25 aprile 2020, resistenti evasioni. Seconda puntata

1 Maggio 2020. Written by Redazione_am. Posted in Récit

La storia di L

Vivo da 5 anni in un bosco in Val Sangone, nel Comune di Giaveno, in una valle poco abitata tra la Val Chisone e la Val di Susa, in provincia di Torino. In questi giorni di isolamento vengo ripagata potendo uscire, dalla baita in cui vivo, a piedi ed evadere nei boschi in cerca di nuovi sentieri. Per l’evasione antifascista invece sapevo dove volevo andare, due luoghi che ricordano giovani morti. Così il 23 aprile ho raggiunto Roc dou preve, un masso lungo una sterrata che porta alle ultime borgate prima del colle, zona molto vissuta dai partigiani, solo 3 anni fa, in un piccolo ricovero per animali, sono state trovate due casse di armi nascoste lì nel periodo della resistenza. A  Roc duo preve vi è una targa che ricorda la morte nel 1945 di un bambino di 8 anni a causa di una mina. Quella fu una zona di rastrellamenti e di azioni molto pesanti anche per i civili. Ci sono andata a piedi dalla mia baita. Ho incontrato solo un residente di un’altra borgata che sostava sulla strada. La lapide è curata e ci sono dei fiori finti. Li ho sistemati, ho toccato quella roccia pensando alla crudeltà di minare zone boschive, ben sapendo che avrebbero portato morte a caso per lungo tempo.

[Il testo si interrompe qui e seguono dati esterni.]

import Summits.Ventures.WeilGRH.TwistedGramCellCheck
import Summits.Ventures.WeilGRH.TwistedSechTable
import Summits.Ventures.WeilGRH.TwistedOddParityTailEven
import HarnessLib

/-!
# GRH arm (rh-explicit, venture WeilGRH): twisted format C — the EVEN-sector cell check of the HYBRID door (parity-1
  kernel), i.e. the `hSe` of `weilPositivityOnChar_of_twistedOdd_formatC_dataFull` / `…_dataP` from kernel data

Cell `rh-explicit`, WEIL TRACK — GRH ARM (engine seat weil-grh-2 gen8).  The door-H/P even sector uses weil-grh-1's
parity-1 kernel `twistedGramCoeffOdd χ a = twistedGramCoeff χ a + (π δ − sechIncrCoeff a)` and the tail
`U₂⁺ = (1+θ')·U₂⁺[parity 0](θ) + (1+θ'⁻¹)·B(8a/(3π²))²/(3d₀(B₃−1)³)·I` (`oddParity_even_tail_majorant_matrix`, p362770).
This file is gen7's (E2) brick `TwistedGramCellCheck` with the kernel box replaced by
`evenBoxT + evenBonusBox` — the bonus box assembled from this seat's `sech` tables (`TwistedSechTable.lean`:
`SechEncl.offBox`; `TwistedSechTableDiag.lean`: diagonal values) — and the tail box by `u2H`:

* (the literal `sech` tables are validated elsewhere — `TwistedSechTableCheck.lean` / `TwistedSechTableHalfCheck.lean`: this file only CONSUMES their validity statements);
* `sechBoxZ` / `evenBonusBox` / `evenBoxH` / `schurH` / `cbBox` / `u2H` / `cellH` / `checkCellH` and
  ★ `hSe_of_checkCellH` — for every `x : Fin B → ℝ` the door's `hSe` inequality LITERALLY (kernel `twistedGramCoeffOdd`,
  weights `w_m = wN_{m−B}·2^{−wbits}`, `θ = θN/θD`, `θ' = θpN/θpD`, `d₀ = d0N·2^{−wbits}`).

Sizing: the complete-rung cells `(−3/·) @ 2/5` (`B = 4`, `B₃ = 8`) and `(−3/·), (−4/·) @ (log 3)/2` (`B ≤ 4`, `B₃ ≤ 16`).
Everything is PROVED; computable `def`s with docstrings; no named facts; RH/GRH-free; standard axioms.
References: H. Yoshida (1992) §§5–7 [Yoshida1992HermitianForms]; R. E. Moore (1966) Ch. 3 [Moore1966].
-/

set_option autoImplicit false

open Real Complex Finset MeasureTheory Set
open scoped BigOperators ArithmeticFunction.vonMangoldt

namespace Summit.Ventures.WeilGRH

open Literature.NumberTheory.LFunctions Literature.NumberTheory.LFunctions.Yoshida1992
open Literature.NumberTheory.LFunctions.Yoshida1992.Encl
open Literature.Analysis.SpecialFunctions Literature.Analysis.ValidatedNumerics.NumericsMP

namespace TwistedEncl

variable {S : ℕ} {a : ℝ} {q : ℕ}

/-! ## The bonus kernel `π δ − sechIncrCoeff` boxed -/

/-- The bonus entry `π δ_{nm} − sechIncrCoeff a n m` as a real function. -/
noncomputable def bonusE (a : ℝ) (n m : ℤ) : ℝ := (if n = m then π else 0) - sechIncrCoeff a n m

Oggi invece, 25 aprile, sono stata sul versante della Val Sangone che guarda la val di Susa, quota 1000 mt, alle Prese di Fransa. Un altopiano molto bello, ai piedi del Col del Besso, una manciata di baite in pietra abbandonate, bosco di faggi e prati. Lì vi è una lapide in memoria di Tiziano Chiabai, partigiano di Udine,  ucciso dai nazifascisti durante i pesanti rastrellamenti svolti in valle nel novembre del 1944. Aveva 18 anni.